**Problem statement**
Scan the lines below for the string "forms" and report how many lines contain it, giving only the number.

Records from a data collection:
/-!
# Clay (A)/(C) reference — the TIME-HORIZON axis on `ℝ³`: Tao's Conjecture 1.3 («a smooth finite
# energy solution on `[0, T]` for every `T`») is EQUIVALENT to Fefferman's (A) («smooth on
# `ℝ³ × [0, ∞)` with bounded energy»), and finite-horizon blow-up certificates prove (C)

Companion to `Literature/Claims/NS/ClayVariants.lean` (the «wrong problem» reference of the D-0090
NS-claims map; Δ-axis Δ7 QUANTIFIERS (ν, t), time-horizon row) in the same namespace
`Literature.Claims.NS.ClayVariants`; the whole-space twin of `ClayHorizonBridge.lean` ((B)/(D),
torus patching). Fefferman's (A) asks, for each Schwartz-class divergence-free datum (4), for ONE
pair `p, u ∈ C^∞(ℝ³ × [0,∞))` ((6)) with bounded energy ((7), one constant for all `t ≥ 0`). The
formulation T. Tao adopts from [feff] — Conjecture 1.3 of Anal. PDE 6 (2013): «Let `(u₀, 0, T)` be
a homogeneous Schwartz set of data. Then there exists a smooth finite energy solution
`(u, p, u₀, 0, T)` with the indicated data», for every `0 < T < ∞`, where a smooth finite energy
solution has `u, p` smooth on the CLOSED slab `[0, T] × ℝ³` and `‖u‖_{L^∞_t L²_x([0,T]×ℝ³)} < ∞`
(Def. 1.1, (6)) — quantifies `∀ T ∃ (u, p)` instead. Many (A)-type claimed proofs conclude in
Tao's form («for every `T > 0` the solution is smooth on `[0, T]`»), and (C)-type texts exhibit
an obstruction or a blow-up on ONE finite horizon. This file makes these phrasings
kernel-equivalent to, resp. sufficient for, the printed Clay statements, so that none of them is
by itself a «wrong problem (Δ7 horizon)» delta:

* `clayR3_solvable_zero_iff_forall_Icc` — for `ν > 0` and a datum with `∇u₀ ∈ L²`: Clay
  solvability (`clayR3.Solvable ν 0 u₀`: `u, p` smooth on `ℝ³ × [0,∞)`, `f ≡ 0`, bounded energy)
  ⇔ for every `T > 0` a classical solution on `[0, T] × ℝ³` with `u(0) = u₀` and finite energy
  on `[0, T]`; `clayR3_solvable_zero_iff_forall_Ico` — half-open slabs `[0, T)`;
  `…_of_rapidDecay` — the same for Clay data (4) (which are `H¹`, Tao §1 p. 3). The patching is
  `IsClassicalNSSolutionOn.exists_Ici_of_forall_Icc_finiteEnergy` (`ClassicalNSHorizonPatching.lean`):
  uniqueness of smooth finite-energy solutions from `H¹` data, Tao Cor. 11.4 — in the tree the
  THEOREM `tao_unconditional_uniqueness_velocity_holds` —, and the horizon-uniform energy bound,
  Tao Lemma 8.1 — the THEOREM `tao_finite_energy_smooth_energy_bound_holds`;
* `clayR3_regularityAt_iff_forall_horizon`, `clayR3_regularity_iff_forall_horizon`,
  `clayR3_regularity_iff_forall_horizon_one` — (A) at one `μ > 0`, resp. (A)
  (`clayR3.Regularity`, definitionally the summit statement `NavierStokesRegularity`), ⇔ «every
  smooth divergence-free datum of class (4) has, for every `T > 0`, a smooth finite-energy
  solution on `[0, T] × ℝ³`» (at `μ`, at every `ν > 0`, resp. at `ν = 1`: the last is Tao's
  Conjecture 1.3 VERBATIM, his `ν` being normalised to `1`, Rem. 1.2 footnote 3);
* `navierStokesBreakdownR3_of_not_solvable_Icc`, `…_of_not_solvable_Ico` — an UNFORCED Clay
  datum at ONE viscosity admitting, for SOME `T > 0`, no smooth finite-energy solution on
  `[0, T]` (resp. `[0, T)`) proves (C) (`NavierStokesBreakdownR3`, via
  `navierStokesBreakdownR3_of_not_solvable`, Δ7 viscosity scaling of `ClayVariants`);
* `eqOn_Ico_of_claySolution` — a Clay-class global solution coincides on `[0, T)` with ANY
  classical finite-energy solution on `[0, T)` from the same datum (Tao Cor. 11.4 on each `[0, t]`);
* `navierStokesBreakdownR3_of_localBlowupCertificate`,
  `navierStokesBreakdownR3_of_localGradientBlowupCertificate` — **BLOW-UP CERTIFICATES ⇒ (C)**: a
  classical finite-energy solution of the unforced system on `[0, T) × ℝ³` from a smooth
  divergence-free Clay datum (4), whose velocity (resp. velocity GRADIENT) is unbounded on
  `[0, T) × K` for some compact `K ⊆ ℝ³`, proves `NavierStokesBreakdownR3`: a Clay solution would
  coincide with it on `[0, T)` and be continuous (resp. `C¹`) on the compact `[0, T] × K`. The
  whole-space analogue of `ClayPeriodicBlowupCertificate.lean` (there `∫₀ᵀ ‖∇u‖_∞ = ∞` on `𝕋³`);
  `navierStokesBreakdownR3_of_localVorticityBlowupCertificate` — the same with the VORTICITY
  `curl u` unbounded on `[0, T) × K` (Beale–Kato–Majda form; `|curl v| ≤ κ ‖∇v‖` pointwise,
  tree lemma `norm_curl_le`).

What remains printed-only / NOT covered on this axis (record as the delta when a claim needs it):
(i) smooth solutions on `[0, T] × ℝ³` WITHOUT an energy bound, or from non-`H¹` data, are not
known to be unique (Tao's Cor. 11.4 needs both) — a claim producing only such solutions does not
compose with (A); (ii) a blow-up of a SPATIAL SUP-NORM (`‖u(t)‖_∞ → ∞` or `‖∇u(t)‖_∞ → ∞` with
the supremum over all of `ℝ³`) is NOT by itself a certificate here — smoothness on
`ℝ³ × [0,∞)` does not bound spatial suprema; localise to a compact `K` first (or use Tao's
quantitative theory, Thm. 5.4/Cor. 4.3, `tao2011_hasBoundedSobolevNormsOn_of_memSobolevX`, a
named fact not discharged in the tree); (iii) FORCED finite-horizon obstructions: Tao's Cor. 11.4
is printed with a force `f`, the tree's theorem is the case `f ≡ 0` — forced (C)-witnesses go
through `navierStokesBreakdownR3_of_not_solvable` on `[0, ∞)` directly; (iv) local existence
itself (Clay PDF p. 2: «(A) … hold[s] if … `[0,∞)` is replaced by a small time interval
`[0, T)`») is a «wrong problem (Δ6)» when claimed as the result.

## References

* C. L. Fefferman, *Existence and smoothness of the Navier–Stokes equation*, CMI 2006, (A), (C)
  with (4)–(7), p. 2. [FeffermanClay2006]
* T. Tao, *Localisation and compactness properties of the Navier–Stokes global regularity
  problem*, Anal. PDE 6 (2013) 25–107 = arXiv:1108.1165: Def. 1.1 with (6) and footnote 2,
  Rem. 1.2 (footnote 3: `ν = 1`), Conj. 1.3, Lemma 8.1 (arXiv Lemma 44), Cor. 11.4 (arXiv Cor. 71).
  [Tao2013Localisation] [Tao2011]

WHAT THIS IS NOT: not a claim about NS regularity or blow-up; not a claim about any author beyond
the typed locator.
-/

noncomputable section
import Summits.CriticalPhenomena.SAWScalingLimit.Theorems.SAWDevelopingMapObservableToSLETypeLadderCarvedReductionSqueezeBulkPath
import HarnessLib

/-!
# The bulk path from EVENTUAL level data (piece (T-A′₂ path-ev) of stub T-A′₂
# `stub_carvedReduction_squeezeGeometry_domainsCore`)

Crux `SAWDevelopingMap.ObservableToSLE` (stmt-CriticalPhenomena-10472), line `six-class-type-ladder`,
stub T-A′₂ `stub_carvedReduction_squeezeGeometry_domainsCore`.  Landing target:
`Summits/CriticalPhenomena/SAWScalingLimit/Theorems/SAWDevelopingMapObservableToSLETypeLadderCarvedReductionSqueezeBulkPathEv.lean`.

`TypeLadder.bulkPath_joinedIn` (piece BulkPath, p150788) asks the exact windows of radius `ρ` for
the removed level `U j = S ∪ T`, the window balls inside the domain and the wide link at EVERY
level.  In T-A′₂ the first holds only EVENTUALLY (the other family's hexagons stay off the window
ball once the pinned roots are `> 2R + ρ` apart).  `bulkPath_joinedIn_of_eventually` is the same
statement with all level data eventual: shift the sequences past a common good index.
Registered carrier: `stub_carvedReduction_bulkPathEv`.
-/

noncomputable section

open scoped Topology
open Filter Set Metric
open Literature.Probability.LatticeModels (HexVertex hexGraph hexCenter triEmbed Site)
open Literature.Probability.RandomPlanarGeometry

namespace Summit.CriticalPhenomena.SAWScalingLimit.Theorems.ObservableToSLE.TypeLadder

open Summit.CriticalPhenomena.SAWScalingLimit.Theorems.ObservableToSLER.NestedGate

/-- **THE BULK PATH BETWEEN THE WINDOWS, from eventual level data.** -/
theorem bulkPath_joinedIn_of_eventually {s : ℕ → ℝ} {y : ℕ → Site 2} {U : ℕ → Set HexVertex}
    {q q' : ℕ → HexVertex} {Ω₀ X : Set ℂ} {ρ : ℝ} {τ P₀ P₁ : ℂ} (hρ : 0 < ρ) (hs : ∀ j, 0 < s j)
    (hs0 : Tendsto s atTop (𝓝 0)) (hτ : Tendsto (fun j => (s j : ℂ) * triEmbed (y j)) atTop (𝓝 τ))
    (hq2 : ∀ j, (q j).2 = 0) (hq2' : ∀ j, (q' j).2 = 0)
    (hwin : ∀ᶠ j in atTop, ∀ v : HexVertex, (s j : ℂ) * hexCenter v ∈ ball ((s j : ℂ) * hexCenter (q j)) ρ →
      (v ∈ U j ↔ v.1 1 < (q j).1 1))
    (hwin' : ∀ᶠ j in atTop, ∀ v : HexVertex, (s j : ℂ) * hexCenter v ∈ ball ((s j : ℂ) * hexCenter (q' j)) ρ →
      (v ∈ U j ↔ v.1 1 < (q' j).1 1))
    (hball : ∀ᶠ j in atTop, closedBall ((s j : ℂ) * hexCenter (q j)) ρ ⊆ Ω₀)
    (hball' : ∀ᶠ j in atTop, closedBall ((s j : ℂ) * hexCenter (q' j)) ρ ⊆ Ω₀)
    (hlink : ∀ᶠ j in atTop, WideLink Ω₀ (s j) ρ (U j) (q j) (q' j))
    (hconv : Tendsto (fun j => (s j : ℂ) * hexCenter (q j) - (s j : ℂ) * triEmbed (y j)) atTop (𝓝 P₀))
    (hconv' : Tendsto (fun j => (s j : ℂ) * hexCenter (q' j) - (s j : ℂ) * triEmbed (y j)) atTop (𝓝 P₁))
    (hX : ∀ᶠ j in atTop, ∀ z ∈ X, ∃ v ∈ U j,
      dist ((s j : ℂ) * hexCenter v - (s j : ℂ) * triEmbed (y j)) z < ρ / 32) :
    JoinedIn (((fun z => z - τ) '' Ω₀) \ X) (P₀ + ((ρ / 4 : ℝ) : ℂ) * Complex.I)
      (P₁ + ((ρ / 4 : ℝ) : ℂ) * Complex.I) := by
  obtain ⟨j₀, hj₀⟩ := eventually_atTop.1 (hwin.and (hwin'.and (hball.and (hball'.and hlink))))
  have hsh : Tendsto (fun j => j + j₀) atTop atTop := tendsto_add_atTop_nat j₀
  exact bulkPath_joinedIn (s := fun j => s (j + j₀)) (y := fun j => y (j + j₀)) (U := fun j => U (j + j₀))
    (q := fun j => q (j + j₀)) (q' := fun j => q' (j + j₀)) hρ (fun j => hs _) (hs0.comp hsh) (hτ.comp hsh)
    (fun j => hq2 _) (fun j => hq2' _) (fun j => (hj₀ _ (Nat.le_add_left _ _)).1)
    (fun j => (hj₀ _ (Nat.le_add_left _ _)).2.1) (fun j => (hj₀ _ (Nat.le_add_left _ _)).2.2.1)
    (fun j => (hj₀ _ (Nat.le_add_left _ _)).2.2.2.1) (fun j => (hj₀ _ (Nat.le_add_left _ _)).2.2.2.2)
    (hconv.comp hsh) (hconv'.comp hsh) (hsh.eventually hX)

/-- **Registered carrier `stub_carvedReduction_bulkPathEv`** (crux item stmt-CriticalPhenomena-10472,
stub T-A′₂ `stub_carvedReduction_squeezeGeometry_domainsCore`, piece THE BULK PATH FROM EVENTUAL
LEVEL DATA): registry form of `bulkPath_joinedIn_of_eventually`. -/
theorem stub_carvedReduction_bulkPathEv :
    ∀ (s : ℕ → ℝ) (y : ℕ → Site 2) (U : ℕ → Set HexVertex) (q q' : ℕ → HexVertex) (Ω₀ X : Set ℂ)
      (ρ : ℝ) (τ P₀ P₁ : ℂ), 0 < ρ → (∀ j, 0 < s j) → Tendsto s atTop (𝓝 0) →
      Tendsto (fun j => (s j : ℂ) * triEmbed (y j)) atTop (𝓝 τ) →
      (∀ j, (q j).2 = 0) → (∀ j, (q' j).2 = 0) →
      (∀ᶠ j in atTop, ∀ v : HexVertex, (s j : ℂ) * hexCenter v ∈ ball ((s j : ℂ) * hexCenter (q j)) ρ →
        (v ∈ U j ↔ v.1 1 < (q j).1 1)) →
      (∀ᶠ j in atTop, ∀ v : HexVertex, (s j : ℂ) * hexCenter v ∈ ball ((s j : ℂ) * hexCenter (q' j)) ρ →
        (v ∈ U j ↔ v.1 1 < (q' j).1 1)) →
      (∀ᶠ j in atTop, closedBall ((s j : ℂ) * hexCenter (q j)) ρ ⊆ Ω₀) →
      (∀ᶠ j in atTop, closedBall ((s j : ℂ) * hexCenter (q' j)) ρ ⊆ Ω₀) →
      (∀ᶠ j in atTop, WideLink Ω₀ (s j) ρ (U j) (q j) (q' j)) →
      Tendsto (fun j => (s j : ℂ) * hexCenter (q j) - (s j : ℂ) * triEmbed (y j)) atTop (𝓝 P₀) →
      Tendsto (fun j => (s j : ℂ) * hexCenter (q' j) - (s j : ℂ) * triEmbed (y j)) atTop (𝓝 P₁) →
      (∀ᶠ j in atTop, ∀ z ∈ X, ∃ v ∈ U j,
        dist ((s j : ℂ) * hexCenter v - (s j : ℂ) * triEmbed (y j)) z < ρ / 32) →
      JoinedIn (((fun z => z - τ) '' Ω₀) \ X) (P₀ + ((ρ / 4 : ℝ) : ℂ) * Complex.I)
        (P₁ + ((ρ / 4 : ℝ) : ℂ) * Complex.I) :=
  fun _ _ _ _ _ _ _ _ _ _ _ hρ hs hs0 hτ hq2 hq2' hwin hwin' hball hball' hlink hconv hconv' hX =>
    bulkPath_joinedIn_of_eventually hρ hs hs0 hτ hq2 hq2' hwin hwin' hball hball' hlink hconv hconv' hX

end Summit.CriticalPhenomena.SAWScalingLimit.Theorems.ObservableToSLE.TypeLadder

end
import Summits.HubbardSuperconductivity.HubbardSuperconductivity.Theorems.AnisotropyChordTransferFibre3FinXBSym

/-!
# Route `AnisotropyChord` / H0 rotor rung: FIN combined (rows `N₁` + C) certificate at `L = 15` — cell facts, part `bs`

Kernel facts `xbcCellAny 15 (49/50) 20 la lb (c, bn) = true` (via the symmetric-table evaluator `xbcCellAnyW` of `…FinXBSym`: `rw [← xbcCellAnyW_eq]; decide +kernel`, zero data) for 1 λ-cells of the per-`L` cover
(`…FinXCCover.xbcCheck`; cell design: p3 g6 (g5 generator) scratch `xbc_design.py`, mirrors `xb_mirror.py`/`xc_mirror.py`); assembled in `…FinXBCFifteen`.
Prover seat `hubbard-h0-rotor-p3` g5; helper for piece A = stmt-HubbardSuperconductivity-23918 of rung 19089 (`--supports`, helper class).
WHAT THIS IS NOT: nothing here proves superconductivity in the Hubbard model (rotor TARGET as worded stays FALSE, g15 verdict); kernel facts for the FIN certificate of two hypotheses (rows `N₁`, C) of ONE conditional reduction.  Tree imports only; no sorry, no new axioms.
-/

set_option linter.dupNamespace false

namespace Summit.HubbardSuperconductivity.HubbardSuperconductivity.Theorems.AnisotropyChord.Transfer.Fibre3

namespace FinXB

set_option maxHeartbeats 4000000 in
/-- kernel fact: cell 84 at `L = 15` (certified, c = (11/20 : ℚ), b = 14/20). [folklore] -/
theorem xbc15_84 : xbcCellAny 15 (49/50 : ℚ) 20 1959601867000851 2008591913675873 ((11/20 : ℚ), (14 : ℕ)) = true := by
  rw [← xbcCellAnyW_eq]
  decide +kernel

end FinXB

end Summit.HubbardSuperconductivity.HubbardSuperconductivity.Theorems.AnisotropyChord.Transfer.Fibre3
import Mathlib
import Summits.Ventures.HodgeRepro2.T5OneCovectorWedge
import Summits.Ventures.HodgeRepro2.T5L2Positivity

/-!
# Theorem 6.32 at `k = 1`, global form: `∫_S i ω ∧ α ∧ ᾱ > 0` for a non-zero `(1,0)`-form

Tier-5 support for sub-step N1 (Hodge-theoretic side, route/T5-N1-hodge-p6.md §H3).
`T5OneCovectorWedge` proves Voisin's Theorem 6.32 [Hodge Theory I, p0128 l. 35] at `k = 1`
pointwise in the coframe model of a surface: `H₁(α, α) = i ∫ ω ∧ α ∧ ᾱ` has the pointwise
density `2 Σ_k |a_k|²` on a `(1,0)`-covector `α = Σ a_k dz_k`.  This file integrates it over a
compact `S` against the volume measure, exactly as `T5TwoZeroPositivity` (row 30) and
`T5OneOneNegativity` (row 51) do at `k = 2`: for a continuous coefficient field
`a : S → Fin 2 → ℂ`,

* `∫_S H₁(α_s, α_s) = 2 ∫_S Σ_k |a_k(s)|² dVol` (real, `≥ 0`),
* `= 0 ↔ a = 0` and `> 0 ↔ a ≠ 0` (`S` compact, `Vol` finite on compacts and positive on
  non-empty open sets, the coefficients continuous — the hypotheses of row 27),
* the `(0,1)` side with the opposite sign, and the global orthogonality of the two types.

Model level: the manifold, the bundle-versus-trivialisation bookkeeping and Voisin's (5.1) as the
definition of the `L²` product stay prose (memo §H2.2).
-/

namespace Summit.Ventures.HodgeRepro2.T5OneZeroPositivityGlobal

open Complex MeasureTheory T5OneCovectorNormalisation T5OneCovectorWedge T5L2Positivity

variable {S : Type*} [MeasurableSpace S] {μ : Measure S}

/-- The pointwise density `Σ_k |a_k(s)|²` of a `(1,0)`-coefficient field `a`. -/
def density1 (a : S → Fin 2 → ℂ) (s : S) : ℝ := ∑ k, Complex.normSq (a s k)

omit [MeasurableSpace S] in
/-- The density is non-negative. -/
theorem density1_nonneg (a : S → Fin 2 → ℂ) : 0 ≤ density1 a :=
  fun _ => Finset.sum_nonneg (fun _ _ => Complex.normSq_nonneg _)

omit [MeasurableSpace S] in
/-- The density of a continuous field is continuous. -/
theorem continuous_density1 [TopologicalSpace S] {a : S → Fin 2 → ℂ} (ha : Continuous a) :
    Continuous (density1 a) :=
  continuous_finsetSum _ (fun k _ => Complex.continuous_normSq.comp ((continuous_apply k).comp ha))

omit [MeasurableSpace S] in
/-- The density vanishes identically iff the field does. -/
theorem density1_eq_zero_iff (a : S → Fin 2 → ℂ) : density1 a = 0 ↔ a = 0 := by
  constructor
  · intro h
    ext s k
    have hs : density1 a s = 0 := by rw [h]; rfl
    simp only [density1] at hs
    rw [Finset.sum_eq_zero_iff_of_nonneg (fun k _ => Complex.normSq_nonneg (a s k))] at hs
    simpa using hs k (Finset.mem_univ k)
  · rintro rfl; ext s; simp [density1]

omit [MeasurableSpace S] in
/-- `H₁(α, α) = 2 Σ_k |a_k|²` pointwise, as a real number cast to `ℂ`. -/
theorem H1_oneZero_self_eq_density (a : S → Fin 2 → ℂ) (s : S) :
    H1 (oneZero (a s)) (oneZero (a s)) = ((2 * density1 a s : ℝ) : ℂ) := by
  rw [H1_oneZero_oneZero, h10_self]; simp [density1]

/-- **The global form**: `∫_S H₁(α, α) dVol = 2 ∫_S Σ_k |a_k|² dVol` (no integrability
hypothesis is needed for the identity: both sides are `0` if the density is not integrable). -/
theorem integral_H1_oneZero_self (a : S → Fin 2 → ℂ) :
    ∫ s, H1 (oneZero (a s)) (oneZero (a s)) ∂μ = ((2 * ∫ s, density1 a s ∂μ : ℝ) : ℂ) := by
  simp_rw [H1_oneZero_self_eq_density]
  rw [show (∫ s, ((2 * density1 a s : ℝ) : ℂ) ∂μ) = ((∫ s, 2 * density1 a s ∂μ : ℝ) : ℂ) from
    integral_ofReal, integral_const_mul]

/-- The global `H₁`-norm of a `(1,0)`-form is real. -/
theorem integral_H1_oneZero_self_im (a : S → Fin 2 → ℂ) :
    (∫ s, H1 (oneZero (a s)) (oneZero (a s)) ∂μ).im = 0 := by
  rw [integral_H1_oneZero_self]; simp

/-- The global `H₁`-norm of a `(1,0)`-form is non-negative. -/
theorem integral_H1_oneZero_self_re_nonneg (a : S → Fin 2 → ℂ) :
    0 ≤ (∫ s, H1 (oneZero (a s)) (oneZero (a s)) ∂μ).re := by
  rw [integral_H1_oneZero_self]
  simp only [ofReal_re]
  exact mul_nonneg (by norm_num) (integral_nonneg (density1_nonneg a))

section Compact

variable [TopologicalSpace S] [OpensMeasurableSpace S] [CompactSpace S]
  [IsFiniteMeasureOnCompacts μ] [μ.IsOpenPosMeasure]

/-- **Theorem 6.32 at `(1,0)`, global, equality case**: for a continuous `(1,0)`-form `α` on
the compact `S`, `∫_S H₁(α, α) = 0 ↔ α = 0`. -/
theorem integral_H1_oneZero_self_eq_zero_iff {a : S → Fin 2 → ℂ} (ha : Continuous a) :
    ∫ s, H1 (oneZero (a s)) (oneZero (a s)) ∂μ = 0 ↔ a = 0 := by
  rw [integral_H1_oneZero_self, ← density1_eq_zero_iff,
    ← integral_eq_zero_iff_of_continuous (μ := μ) (continuous_density1 ha) (density1_nonneg a)]
  constructor
  · intro h
    have h' : (2 * ∫ s, density1 a s ∂μ : ℝ) = 0 := by exact_mod_cast h
    linarith [mul_eq_zero.mp h']
  · intro h; rw [h]; simp

/-- **Theorem 6.32 at `(1,0)`, global**: `∫_S H₁(α, α) > 0 ↔ α ≠ 0` — the positive
definiteness of `(−1)^{k(k−1)/2} i^{p−q−k} H₁ = H₁` on the `(1,0)`-forms of the compact
surface, in the model. -/
theorem integral_H1_oneZero_self_re_pos_iff {a : S → Fin 2 → ℂ} (ha : Continuous a) :
    0 < (∫ s, H1 (oneZero (a s)) (oneZero (a s)) ∂μ).re ↔ a ≠ 0 := by
  rw [integral_H1_oneZero_self, ofReal_re]
  have hpos := integral_pos_iff_of_continuous (μ := μ) (continuous_density1 ha) (density1_nonneg a)
  constructor
  · intro h ha0
    rw [ha0] at h
    simp [density1] at h
  · intro h
    have : ∃ s, density1 a s ≠ 0 := by
      by_contra hcon
      push Not at hcon
      exact h ((density1_eq_zero_iff a).mp (funext hcon))
    linarith [hpos.mpr this]

/-- The printed form at `(p, q, k) = (1, 0, 1)`, global:
`(−1)^{k(k−1)/2} i^{p−q−k} · i ∫_S Q₁(α, ᾱ) > 0 ↔ α ≠ 0`. -/
theorem thm632_oneZero_global_pos_iff {a : S → Fin 2 → ℂ} (ha : Continuous a) :
    0 < ((-1) ^ (1 * (1 - 1) / 2) * I ^ ((1 : ℤ) - 0 - 1) *
      (I ^ 1 * ∫ s, Q1 (oneZero (a s)) (conj1 (oneZero (a s))) ∂μ)).re ↔ a ≠ 0 := by
  have h := integral_H1_oneZero_self_re_pos_iff (μ := μ) ha
  simp only [H1] at h
  rw [integral_const_mul] at h
  simpa using h

end Compact

/-! ### The `(0,1)` side and the global orthogonality -/

omit [MeasurableSpace S] in
/-- `H₁(β, β) = −2 Σ_k |b_k|²` pointwise on a `(0,1)`-covector `β = Σ b_k dz̄_k`. -/
theorem H1_zeroOne_self_eq_density (b : S → Fin 2 → ℂ) (s : S) :
    H1 (zeroOne (b s)) (zeroOne (b s)) = -((2 * density1 b s : ℝ) : ℂ) := by
  rw [H1_zeroOne_zeroOne]
  have : h01 (b s) (b s) = ((∑ k, Complex.normSq (b s k) : ℝ) : ℂ) := by
    simp [h01, Complex.mul_conj]
  rw [this]; simp [density1]

/-- `∫_S H₁(β, β) dVol = −2 ∫_S Σ_k |b_k|² dVol` on the `(0,1)`-forms. -/
theorem integral_H1_zeroOne_self (b : S → Fin 2 → ℂ) :
    ∫ s, H1 (zeroOne (b s)) (zeroOne (b s)) ∂μ = -((2 * ∫ s, density1 b s ∂μ : ℝ) : ℂ) := by
  simp_rw [H1_zeroOne_self_eq_density]
  rw [integral_neg, show (∫ s, ((2 * density1 b s : ℝ) : ℂ) ∂μ) =
    ((∫ s, 2 * density1 b s ∂μ : ℝ) : ℂ) from integral_ofReal, integral_const_mul]

/-- **Theorem 6.32 at `(0,1)`, global**: `−∫_S H₁(β, β) > 0 ↔ β ≠ 0` (the sign
`(−1)^{k(k−1)/2} i^{p−q−k} = i^{−2} = −1`). -/
theorem neg_integral_H1_zeroOne_self_re_pos_iff [TopologicalSpace S] [OpensMeasurableSpace S]
    [CompactSpace S] [IsFiniteMeasureOnCompacts μ] [μ.IsOpenPosMeasure]
    {b : S → Fin 2 → ℂ} (hb : Continuous b) :
    0 < (-∫ s, H1 (zeroOne (b s)) (zeroOne (b s)) ∂μ).re ↔ b ≠ 0 := by
  rw [integral_H1_zeroOne_self, neg_neg, ofReal_re]
  have hpos := integral_pos_iff_of_continuous (μ := μ) (continuous_density1 hb) (density1_nonneg b)
  constructor
  · intro h hb0
    rw [hb0] at h
    simp [density1] at h
  · intro h
    have : ∃ s, density1 b s ≠ 0 := by
      by_contra hcon
      push Not at hcon
      exact h ((density1_eq_zero_iff b).mp (funext hcon))
    linarith [hpos.mpr this]

/-- The global orthogonality of the types (Theorem 6.32, first clause, at `k = 1`, integrated):
`∫_S H₁(α, β) = 0` for a `(1,0)`-form `α` and a `(0,1)`-form `β`. -/
theorem integral_H1_oneZero_zeroOne (a b : S → Fin 2 → ℂ) :
    ∫ s, H1 (oneZero (a s)) (zeroOne (b s)) ∂μ = 0 := by
  simp [H1_oneZero_zeroOne]

/-- `∫_S H₁(β, α) = 0` for a `(0,1)`-form `β` and a `(1,0)`-form `α`. -/
theorem integral_H1_zeroOne_oneZero (b a : S → Fin 2 → ℂ) :
    ∫ s, H1 (zeroOne (b s)) (oneZero (a s)) ∂μ = 0 := by
  simp [H1_zeroOne_oneZero]

end Summit.Ventures.HodgeRepro2.T5OneZeroPositivityGlobal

**Final answer**
2